**WORK REQUIRED**
Use the entries below and reproduce exactly the lines from the one containing "(hFR : ∀ d : ℕ, ringKrullDim" down to the one containing "have claim : ∀", both of them included.

_ _ _ _ _

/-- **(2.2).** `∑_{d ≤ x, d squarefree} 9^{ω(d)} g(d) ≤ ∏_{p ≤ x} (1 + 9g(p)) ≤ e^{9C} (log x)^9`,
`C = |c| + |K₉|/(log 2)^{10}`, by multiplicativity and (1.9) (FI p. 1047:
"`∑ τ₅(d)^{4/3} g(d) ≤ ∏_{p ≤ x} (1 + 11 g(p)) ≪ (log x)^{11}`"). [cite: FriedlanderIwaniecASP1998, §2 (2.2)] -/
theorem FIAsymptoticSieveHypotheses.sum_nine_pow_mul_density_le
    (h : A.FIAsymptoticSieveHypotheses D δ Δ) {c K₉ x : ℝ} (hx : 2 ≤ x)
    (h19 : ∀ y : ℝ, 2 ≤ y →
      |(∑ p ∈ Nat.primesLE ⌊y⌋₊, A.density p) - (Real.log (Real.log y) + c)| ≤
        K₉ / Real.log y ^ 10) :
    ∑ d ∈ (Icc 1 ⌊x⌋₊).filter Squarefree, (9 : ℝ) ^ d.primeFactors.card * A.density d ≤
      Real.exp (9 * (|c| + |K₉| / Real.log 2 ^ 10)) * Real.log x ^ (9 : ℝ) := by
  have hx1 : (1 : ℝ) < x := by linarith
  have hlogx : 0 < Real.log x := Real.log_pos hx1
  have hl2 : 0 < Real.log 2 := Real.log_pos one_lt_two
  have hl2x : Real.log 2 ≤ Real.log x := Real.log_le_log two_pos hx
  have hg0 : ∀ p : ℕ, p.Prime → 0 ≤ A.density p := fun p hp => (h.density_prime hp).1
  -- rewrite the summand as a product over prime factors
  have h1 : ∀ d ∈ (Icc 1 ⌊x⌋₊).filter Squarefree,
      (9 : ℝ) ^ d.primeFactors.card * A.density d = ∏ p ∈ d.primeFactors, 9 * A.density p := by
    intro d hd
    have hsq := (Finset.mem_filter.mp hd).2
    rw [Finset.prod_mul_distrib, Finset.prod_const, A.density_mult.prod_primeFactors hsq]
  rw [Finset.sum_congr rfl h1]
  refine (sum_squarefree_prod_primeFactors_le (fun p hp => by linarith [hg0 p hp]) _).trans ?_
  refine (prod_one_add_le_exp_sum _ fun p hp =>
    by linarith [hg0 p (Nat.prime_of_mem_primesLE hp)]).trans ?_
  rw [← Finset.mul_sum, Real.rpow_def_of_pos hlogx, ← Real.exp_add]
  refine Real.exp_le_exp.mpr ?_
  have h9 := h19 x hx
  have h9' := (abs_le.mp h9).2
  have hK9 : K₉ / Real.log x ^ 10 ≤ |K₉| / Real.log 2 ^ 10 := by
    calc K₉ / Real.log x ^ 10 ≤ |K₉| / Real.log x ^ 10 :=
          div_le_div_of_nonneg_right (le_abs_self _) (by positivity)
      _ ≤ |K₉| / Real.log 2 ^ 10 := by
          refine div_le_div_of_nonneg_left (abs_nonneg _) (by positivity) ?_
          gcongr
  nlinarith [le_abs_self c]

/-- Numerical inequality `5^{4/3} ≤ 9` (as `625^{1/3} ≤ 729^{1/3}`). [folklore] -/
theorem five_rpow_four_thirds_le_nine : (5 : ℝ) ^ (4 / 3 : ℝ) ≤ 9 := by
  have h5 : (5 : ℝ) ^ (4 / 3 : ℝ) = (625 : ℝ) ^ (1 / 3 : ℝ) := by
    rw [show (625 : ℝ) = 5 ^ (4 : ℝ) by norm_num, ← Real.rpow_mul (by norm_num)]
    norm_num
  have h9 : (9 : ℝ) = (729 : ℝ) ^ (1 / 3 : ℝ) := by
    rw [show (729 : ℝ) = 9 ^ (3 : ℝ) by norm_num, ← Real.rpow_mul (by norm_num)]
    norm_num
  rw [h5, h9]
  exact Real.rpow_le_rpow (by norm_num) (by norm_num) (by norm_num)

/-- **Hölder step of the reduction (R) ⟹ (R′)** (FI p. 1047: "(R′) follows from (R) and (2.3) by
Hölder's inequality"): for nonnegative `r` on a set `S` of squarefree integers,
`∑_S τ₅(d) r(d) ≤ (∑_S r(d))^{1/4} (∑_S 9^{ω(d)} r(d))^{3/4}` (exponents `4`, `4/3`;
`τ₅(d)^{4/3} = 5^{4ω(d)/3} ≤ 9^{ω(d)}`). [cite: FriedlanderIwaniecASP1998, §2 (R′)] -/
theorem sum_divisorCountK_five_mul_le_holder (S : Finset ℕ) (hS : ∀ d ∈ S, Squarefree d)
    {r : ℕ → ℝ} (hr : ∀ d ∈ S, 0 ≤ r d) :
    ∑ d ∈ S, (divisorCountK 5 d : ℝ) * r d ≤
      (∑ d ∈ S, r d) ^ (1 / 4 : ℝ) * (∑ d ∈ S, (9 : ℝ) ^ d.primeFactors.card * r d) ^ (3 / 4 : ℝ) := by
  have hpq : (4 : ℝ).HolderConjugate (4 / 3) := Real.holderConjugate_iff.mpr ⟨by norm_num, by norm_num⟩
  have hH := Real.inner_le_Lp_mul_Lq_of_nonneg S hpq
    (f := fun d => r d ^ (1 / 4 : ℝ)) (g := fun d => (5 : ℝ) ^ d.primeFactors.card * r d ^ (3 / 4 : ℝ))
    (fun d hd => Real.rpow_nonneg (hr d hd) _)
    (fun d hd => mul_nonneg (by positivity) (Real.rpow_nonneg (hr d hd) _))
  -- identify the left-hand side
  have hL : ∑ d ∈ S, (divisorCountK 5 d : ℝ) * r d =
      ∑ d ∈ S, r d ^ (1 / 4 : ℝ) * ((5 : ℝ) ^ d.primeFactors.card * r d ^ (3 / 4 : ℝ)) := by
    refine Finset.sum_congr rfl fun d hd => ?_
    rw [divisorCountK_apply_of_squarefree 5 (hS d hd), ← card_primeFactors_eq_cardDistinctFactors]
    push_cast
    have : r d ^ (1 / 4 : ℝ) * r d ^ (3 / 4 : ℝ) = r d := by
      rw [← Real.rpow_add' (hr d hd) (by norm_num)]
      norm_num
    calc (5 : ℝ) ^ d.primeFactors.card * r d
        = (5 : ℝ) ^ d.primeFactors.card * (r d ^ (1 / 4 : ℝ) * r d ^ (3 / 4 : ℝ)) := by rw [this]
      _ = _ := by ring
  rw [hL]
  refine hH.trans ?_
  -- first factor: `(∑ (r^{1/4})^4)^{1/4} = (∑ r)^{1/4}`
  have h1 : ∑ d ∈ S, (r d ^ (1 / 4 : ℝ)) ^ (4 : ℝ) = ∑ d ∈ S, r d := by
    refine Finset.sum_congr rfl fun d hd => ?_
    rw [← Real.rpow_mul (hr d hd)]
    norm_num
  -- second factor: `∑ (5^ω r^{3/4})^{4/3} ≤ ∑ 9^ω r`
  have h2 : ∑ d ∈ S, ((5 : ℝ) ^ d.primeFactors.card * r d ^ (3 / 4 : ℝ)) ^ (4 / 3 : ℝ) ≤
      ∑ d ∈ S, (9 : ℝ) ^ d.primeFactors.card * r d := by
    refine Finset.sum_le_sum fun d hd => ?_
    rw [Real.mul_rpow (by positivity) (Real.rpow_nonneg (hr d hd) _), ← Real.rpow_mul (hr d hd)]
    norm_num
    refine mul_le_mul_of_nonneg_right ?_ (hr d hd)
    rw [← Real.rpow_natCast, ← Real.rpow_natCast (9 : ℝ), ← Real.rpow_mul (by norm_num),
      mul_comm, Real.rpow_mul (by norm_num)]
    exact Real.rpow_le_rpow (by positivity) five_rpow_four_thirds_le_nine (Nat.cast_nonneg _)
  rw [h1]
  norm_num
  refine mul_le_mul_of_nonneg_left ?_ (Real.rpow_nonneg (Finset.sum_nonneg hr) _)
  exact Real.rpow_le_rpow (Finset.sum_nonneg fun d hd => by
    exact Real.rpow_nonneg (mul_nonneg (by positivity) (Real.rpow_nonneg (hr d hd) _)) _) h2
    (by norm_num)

_ _ _ _ _

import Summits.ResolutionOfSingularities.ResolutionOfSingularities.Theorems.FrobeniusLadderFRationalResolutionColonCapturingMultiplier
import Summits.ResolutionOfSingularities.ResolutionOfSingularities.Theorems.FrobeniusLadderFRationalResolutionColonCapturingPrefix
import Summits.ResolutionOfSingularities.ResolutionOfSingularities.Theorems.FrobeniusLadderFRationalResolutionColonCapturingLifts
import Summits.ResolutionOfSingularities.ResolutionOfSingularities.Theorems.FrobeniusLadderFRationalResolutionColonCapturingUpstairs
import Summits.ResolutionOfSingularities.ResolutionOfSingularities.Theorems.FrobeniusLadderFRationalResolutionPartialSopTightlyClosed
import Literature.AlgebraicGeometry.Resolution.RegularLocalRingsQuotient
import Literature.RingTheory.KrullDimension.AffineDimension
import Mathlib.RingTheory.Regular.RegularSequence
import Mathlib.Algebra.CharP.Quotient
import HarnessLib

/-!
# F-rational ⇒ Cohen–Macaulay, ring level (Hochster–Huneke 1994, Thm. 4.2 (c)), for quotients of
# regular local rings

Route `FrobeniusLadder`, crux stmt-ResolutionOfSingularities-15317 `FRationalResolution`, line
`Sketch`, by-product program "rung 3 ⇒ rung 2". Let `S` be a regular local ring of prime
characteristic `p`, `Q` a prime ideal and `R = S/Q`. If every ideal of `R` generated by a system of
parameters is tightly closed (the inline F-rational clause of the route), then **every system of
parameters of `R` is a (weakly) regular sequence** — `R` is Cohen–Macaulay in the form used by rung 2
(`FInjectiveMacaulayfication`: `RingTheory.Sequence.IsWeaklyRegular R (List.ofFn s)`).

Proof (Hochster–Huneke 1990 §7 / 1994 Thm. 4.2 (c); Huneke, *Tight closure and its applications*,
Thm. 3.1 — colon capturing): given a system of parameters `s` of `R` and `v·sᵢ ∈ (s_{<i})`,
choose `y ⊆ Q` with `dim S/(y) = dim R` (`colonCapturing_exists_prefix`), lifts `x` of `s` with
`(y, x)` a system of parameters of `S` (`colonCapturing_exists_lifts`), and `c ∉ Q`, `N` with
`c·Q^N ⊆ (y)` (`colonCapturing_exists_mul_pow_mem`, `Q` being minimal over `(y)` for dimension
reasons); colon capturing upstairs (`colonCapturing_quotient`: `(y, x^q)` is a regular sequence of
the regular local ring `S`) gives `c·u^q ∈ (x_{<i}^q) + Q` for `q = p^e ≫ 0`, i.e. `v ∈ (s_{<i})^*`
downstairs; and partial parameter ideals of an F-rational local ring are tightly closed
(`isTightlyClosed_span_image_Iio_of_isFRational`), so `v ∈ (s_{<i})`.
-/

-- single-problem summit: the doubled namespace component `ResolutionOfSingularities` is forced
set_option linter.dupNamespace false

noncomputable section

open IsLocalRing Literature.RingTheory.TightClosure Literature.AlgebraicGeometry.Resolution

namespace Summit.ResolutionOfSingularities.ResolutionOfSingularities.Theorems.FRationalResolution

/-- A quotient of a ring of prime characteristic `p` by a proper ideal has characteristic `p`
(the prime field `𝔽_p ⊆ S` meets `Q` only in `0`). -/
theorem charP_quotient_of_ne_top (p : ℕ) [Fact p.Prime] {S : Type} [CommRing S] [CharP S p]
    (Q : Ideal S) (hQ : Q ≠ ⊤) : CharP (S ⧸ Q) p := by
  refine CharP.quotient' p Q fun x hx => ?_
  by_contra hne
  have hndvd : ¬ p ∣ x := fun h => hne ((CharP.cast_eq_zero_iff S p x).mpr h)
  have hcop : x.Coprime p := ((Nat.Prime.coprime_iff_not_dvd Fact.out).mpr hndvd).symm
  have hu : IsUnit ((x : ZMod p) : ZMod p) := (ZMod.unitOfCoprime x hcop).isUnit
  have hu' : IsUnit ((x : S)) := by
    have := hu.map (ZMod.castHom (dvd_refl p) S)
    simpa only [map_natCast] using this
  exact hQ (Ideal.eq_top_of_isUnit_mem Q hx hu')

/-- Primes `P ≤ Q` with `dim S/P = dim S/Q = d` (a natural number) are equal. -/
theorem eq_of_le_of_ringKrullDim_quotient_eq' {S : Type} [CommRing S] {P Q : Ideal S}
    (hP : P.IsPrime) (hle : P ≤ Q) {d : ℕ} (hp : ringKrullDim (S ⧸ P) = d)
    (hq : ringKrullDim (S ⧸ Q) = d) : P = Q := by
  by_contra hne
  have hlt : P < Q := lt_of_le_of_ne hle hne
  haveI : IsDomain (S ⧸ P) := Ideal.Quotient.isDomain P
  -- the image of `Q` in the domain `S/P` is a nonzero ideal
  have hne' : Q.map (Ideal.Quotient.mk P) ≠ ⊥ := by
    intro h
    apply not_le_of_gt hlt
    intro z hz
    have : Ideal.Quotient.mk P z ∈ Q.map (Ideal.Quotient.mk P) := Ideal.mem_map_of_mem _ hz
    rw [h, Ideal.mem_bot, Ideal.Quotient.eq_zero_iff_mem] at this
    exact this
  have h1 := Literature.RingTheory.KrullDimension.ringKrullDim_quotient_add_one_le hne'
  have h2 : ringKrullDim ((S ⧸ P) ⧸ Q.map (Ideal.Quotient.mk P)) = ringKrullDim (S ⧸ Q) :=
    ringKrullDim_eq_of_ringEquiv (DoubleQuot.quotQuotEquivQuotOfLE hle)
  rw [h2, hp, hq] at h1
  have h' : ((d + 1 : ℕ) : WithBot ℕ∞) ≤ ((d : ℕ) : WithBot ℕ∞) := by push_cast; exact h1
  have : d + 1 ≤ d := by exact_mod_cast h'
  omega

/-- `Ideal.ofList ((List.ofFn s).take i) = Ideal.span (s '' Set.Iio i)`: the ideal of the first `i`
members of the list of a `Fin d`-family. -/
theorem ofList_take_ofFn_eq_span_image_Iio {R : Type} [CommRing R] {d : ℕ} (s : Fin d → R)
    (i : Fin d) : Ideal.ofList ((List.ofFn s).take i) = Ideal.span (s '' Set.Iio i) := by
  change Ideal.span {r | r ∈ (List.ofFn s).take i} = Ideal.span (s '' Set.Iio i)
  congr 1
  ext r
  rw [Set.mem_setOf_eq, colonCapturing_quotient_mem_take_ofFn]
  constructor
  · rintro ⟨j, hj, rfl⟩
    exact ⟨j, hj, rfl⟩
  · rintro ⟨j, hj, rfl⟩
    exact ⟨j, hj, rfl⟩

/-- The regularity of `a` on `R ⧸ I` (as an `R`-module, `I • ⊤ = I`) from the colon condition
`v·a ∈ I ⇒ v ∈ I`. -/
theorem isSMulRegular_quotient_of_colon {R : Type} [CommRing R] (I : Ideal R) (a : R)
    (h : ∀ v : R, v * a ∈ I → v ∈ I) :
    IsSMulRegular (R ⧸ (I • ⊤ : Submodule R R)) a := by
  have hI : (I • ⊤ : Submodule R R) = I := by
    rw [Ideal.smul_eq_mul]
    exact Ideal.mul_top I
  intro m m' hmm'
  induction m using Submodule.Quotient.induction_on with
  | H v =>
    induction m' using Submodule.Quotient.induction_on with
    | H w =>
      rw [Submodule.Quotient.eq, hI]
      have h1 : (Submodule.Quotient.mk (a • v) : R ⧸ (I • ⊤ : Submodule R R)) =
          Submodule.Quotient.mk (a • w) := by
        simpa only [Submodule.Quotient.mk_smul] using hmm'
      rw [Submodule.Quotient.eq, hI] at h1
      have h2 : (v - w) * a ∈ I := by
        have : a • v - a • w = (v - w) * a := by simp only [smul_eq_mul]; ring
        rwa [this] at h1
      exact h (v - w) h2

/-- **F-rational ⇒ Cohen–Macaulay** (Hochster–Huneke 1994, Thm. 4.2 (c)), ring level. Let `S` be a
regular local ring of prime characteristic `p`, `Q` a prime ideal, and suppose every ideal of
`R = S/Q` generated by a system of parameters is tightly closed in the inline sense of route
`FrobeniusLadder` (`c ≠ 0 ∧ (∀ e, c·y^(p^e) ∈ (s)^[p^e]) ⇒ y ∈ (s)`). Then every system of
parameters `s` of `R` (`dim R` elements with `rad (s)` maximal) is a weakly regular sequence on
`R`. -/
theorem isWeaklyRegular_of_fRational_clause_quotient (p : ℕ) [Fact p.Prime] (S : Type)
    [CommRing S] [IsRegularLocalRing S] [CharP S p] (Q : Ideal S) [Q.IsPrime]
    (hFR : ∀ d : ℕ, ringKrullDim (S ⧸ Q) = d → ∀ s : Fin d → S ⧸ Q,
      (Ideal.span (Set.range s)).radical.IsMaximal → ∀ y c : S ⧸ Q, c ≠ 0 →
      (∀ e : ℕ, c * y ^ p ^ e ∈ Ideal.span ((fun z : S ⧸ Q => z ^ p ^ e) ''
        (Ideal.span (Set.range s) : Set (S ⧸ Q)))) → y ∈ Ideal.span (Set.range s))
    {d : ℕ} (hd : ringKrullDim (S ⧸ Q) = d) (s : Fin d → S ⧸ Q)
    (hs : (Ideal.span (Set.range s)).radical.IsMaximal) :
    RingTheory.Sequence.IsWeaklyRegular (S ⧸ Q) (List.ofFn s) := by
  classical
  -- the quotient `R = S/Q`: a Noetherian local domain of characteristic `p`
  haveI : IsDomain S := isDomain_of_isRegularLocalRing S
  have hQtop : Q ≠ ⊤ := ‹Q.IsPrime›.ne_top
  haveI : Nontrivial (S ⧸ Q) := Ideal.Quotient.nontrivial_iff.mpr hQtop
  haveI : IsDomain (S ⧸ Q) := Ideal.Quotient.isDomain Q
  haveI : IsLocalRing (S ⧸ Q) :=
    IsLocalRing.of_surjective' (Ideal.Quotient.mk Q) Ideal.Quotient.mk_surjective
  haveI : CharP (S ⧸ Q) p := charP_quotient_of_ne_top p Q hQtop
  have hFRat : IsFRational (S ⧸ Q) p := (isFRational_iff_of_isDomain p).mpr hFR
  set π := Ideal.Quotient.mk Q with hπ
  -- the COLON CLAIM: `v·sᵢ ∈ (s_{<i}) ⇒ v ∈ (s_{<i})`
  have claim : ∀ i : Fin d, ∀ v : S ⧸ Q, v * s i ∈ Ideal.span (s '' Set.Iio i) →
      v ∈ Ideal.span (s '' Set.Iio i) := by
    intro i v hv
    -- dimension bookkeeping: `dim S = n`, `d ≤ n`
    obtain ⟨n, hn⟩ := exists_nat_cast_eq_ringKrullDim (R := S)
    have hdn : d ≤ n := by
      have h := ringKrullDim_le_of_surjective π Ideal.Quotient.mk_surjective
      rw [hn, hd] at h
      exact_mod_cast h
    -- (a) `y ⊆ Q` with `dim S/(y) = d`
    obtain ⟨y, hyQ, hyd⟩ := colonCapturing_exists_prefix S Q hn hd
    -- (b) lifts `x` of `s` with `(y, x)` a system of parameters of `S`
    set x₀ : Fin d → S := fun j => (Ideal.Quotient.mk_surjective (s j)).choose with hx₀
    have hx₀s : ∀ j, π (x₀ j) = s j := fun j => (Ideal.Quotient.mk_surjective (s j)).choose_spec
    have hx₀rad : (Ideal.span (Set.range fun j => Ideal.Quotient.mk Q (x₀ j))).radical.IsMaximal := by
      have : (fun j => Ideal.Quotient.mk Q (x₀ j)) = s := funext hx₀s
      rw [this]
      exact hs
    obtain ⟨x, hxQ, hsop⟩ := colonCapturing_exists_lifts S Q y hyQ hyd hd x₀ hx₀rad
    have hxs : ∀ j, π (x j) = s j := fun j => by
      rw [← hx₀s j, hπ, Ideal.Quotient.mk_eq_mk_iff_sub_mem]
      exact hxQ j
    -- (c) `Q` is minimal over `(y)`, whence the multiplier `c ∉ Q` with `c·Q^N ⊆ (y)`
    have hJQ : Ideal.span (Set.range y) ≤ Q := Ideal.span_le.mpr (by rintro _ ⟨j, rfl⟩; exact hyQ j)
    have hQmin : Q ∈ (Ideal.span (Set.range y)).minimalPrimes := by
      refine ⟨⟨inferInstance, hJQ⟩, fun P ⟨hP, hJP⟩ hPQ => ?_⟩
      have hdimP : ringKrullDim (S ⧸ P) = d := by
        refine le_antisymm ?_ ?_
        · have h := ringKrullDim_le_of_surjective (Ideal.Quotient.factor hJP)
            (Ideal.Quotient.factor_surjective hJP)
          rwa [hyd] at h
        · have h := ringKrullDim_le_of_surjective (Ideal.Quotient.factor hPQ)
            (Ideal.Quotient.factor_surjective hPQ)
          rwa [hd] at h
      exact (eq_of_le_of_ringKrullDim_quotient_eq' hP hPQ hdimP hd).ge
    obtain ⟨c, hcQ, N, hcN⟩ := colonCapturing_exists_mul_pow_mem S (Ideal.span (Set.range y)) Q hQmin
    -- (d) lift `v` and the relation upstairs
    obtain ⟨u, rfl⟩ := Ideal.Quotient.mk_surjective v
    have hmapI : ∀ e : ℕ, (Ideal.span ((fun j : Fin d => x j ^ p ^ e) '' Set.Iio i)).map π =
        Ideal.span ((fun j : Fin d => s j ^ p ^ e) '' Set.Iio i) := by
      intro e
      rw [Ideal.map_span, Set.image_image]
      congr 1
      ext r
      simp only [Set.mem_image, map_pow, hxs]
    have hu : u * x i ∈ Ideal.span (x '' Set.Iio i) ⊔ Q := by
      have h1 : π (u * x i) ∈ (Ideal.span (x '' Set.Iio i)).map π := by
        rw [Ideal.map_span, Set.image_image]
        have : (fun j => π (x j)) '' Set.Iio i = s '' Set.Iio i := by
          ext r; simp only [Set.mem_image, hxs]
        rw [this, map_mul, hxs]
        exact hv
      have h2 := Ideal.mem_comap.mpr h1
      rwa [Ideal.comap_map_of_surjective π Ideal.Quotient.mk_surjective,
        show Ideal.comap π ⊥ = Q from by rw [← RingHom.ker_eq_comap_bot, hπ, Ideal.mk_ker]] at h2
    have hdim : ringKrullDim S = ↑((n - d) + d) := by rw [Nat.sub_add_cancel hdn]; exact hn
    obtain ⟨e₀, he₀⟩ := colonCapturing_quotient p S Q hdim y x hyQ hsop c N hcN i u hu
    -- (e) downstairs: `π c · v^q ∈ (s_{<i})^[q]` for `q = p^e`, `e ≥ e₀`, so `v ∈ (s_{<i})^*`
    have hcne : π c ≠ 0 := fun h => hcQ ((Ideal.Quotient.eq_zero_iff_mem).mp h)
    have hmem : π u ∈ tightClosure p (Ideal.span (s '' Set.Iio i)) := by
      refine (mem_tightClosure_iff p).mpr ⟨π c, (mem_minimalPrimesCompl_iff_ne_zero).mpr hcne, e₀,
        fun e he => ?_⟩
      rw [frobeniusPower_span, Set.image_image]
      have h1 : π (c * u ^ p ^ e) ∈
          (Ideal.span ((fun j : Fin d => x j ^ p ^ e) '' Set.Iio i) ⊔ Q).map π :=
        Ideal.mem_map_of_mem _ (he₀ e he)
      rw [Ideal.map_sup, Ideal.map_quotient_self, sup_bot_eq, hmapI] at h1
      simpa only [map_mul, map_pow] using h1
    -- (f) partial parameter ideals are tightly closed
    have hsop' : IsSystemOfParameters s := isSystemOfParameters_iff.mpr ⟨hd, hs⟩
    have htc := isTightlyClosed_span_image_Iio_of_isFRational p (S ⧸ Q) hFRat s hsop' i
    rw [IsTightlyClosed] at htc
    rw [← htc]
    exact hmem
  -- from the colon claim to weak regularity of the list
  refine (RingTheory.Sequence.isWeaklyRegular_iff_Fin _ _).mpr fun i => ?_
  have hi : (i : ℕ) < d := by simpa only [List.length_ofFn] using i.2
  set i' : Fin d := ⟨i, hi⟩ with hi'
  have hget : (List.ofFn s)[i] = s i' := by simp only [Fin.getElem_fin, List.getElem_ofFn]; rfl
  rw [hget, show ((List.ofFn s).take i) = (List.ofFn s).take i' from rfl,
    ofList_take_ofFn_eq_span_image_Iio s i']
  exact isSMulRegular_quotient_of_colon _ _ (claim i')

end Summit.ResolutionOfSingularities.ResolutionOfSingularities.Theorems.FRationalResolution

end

_ _ _ _ _

**RESPONSE**
    (hFR : ∀ d : ℕ, ringKrullDim (S ⧸ Q) = d → ∀ s : Fin d → S ⧸ Q,
      (Ideal.span (Set.range s)).radical.IsMaximal → ∀ y c : S ⧸ Q, c ≠ 0 →
      (∀ e : ℕ, c * y ^ p ^ e ∈ Ideal.span ((fun z : S ⧸ Q => z ^ p ^ e) ''
        (Ideal.span (Set.range s) : Set (S ⧸ Q)))) → y ∈ Ideal.span (Set.range s))
    {d : ℕ} (hd : ringKrullDim (S ⧸ Q) = d) (s : Fin d → S ⧸ Q)
    (hs : (Ideal.span (Set.range s)).radical.IsMaximal) :
    RingTheory.Sequence.IsWeaklyRegular (S ⧸ Q) (List.ofFn s) := by
  classical
  -- the quotient `R = S/Q`: a Noetherian local domain of characteristic `p`
  haveI : IsDomain S := isDomain_of_isRegularLocalRing S
  have hQtop : Q ≠ ⊤ := ‹Q.IsPrime›.ne_top
  haveI : Nontrivial (S ⧸ Q) := Ideal.Quotient.nontrivial_iff.mpr hQtop
  haveI : IsDomain (S ⧸ Q) := Ideal.Quotient.isDomain Q
  haveI : IsLocalRing (S ⧸ Q) :=
    IsLocalRing.of_surjective' (Ideal.Quotient.mk Q) Ideal.Quotient.mk_surjective
  haveI : CharP (S ⧸ Q) p := charP_quotient_of_ne_top p Q hQtop
  have hFRat : IsFRational (S ⧸ Q) p := (isFRational_iff_of_isDomain p).mpr hFR
  set π := Ideal.Quotient.mk Q with hπ
  -- the COLON CLAIM: `v·sᵢ ∈ (s_{<i}) ⇒ v ∈ (s_{<i})`
  have claim : ∀ i : Fin d, ∀ v : S ⧸ Q, v * s i ∈ Ideal.span (s '' Set.Iio i) →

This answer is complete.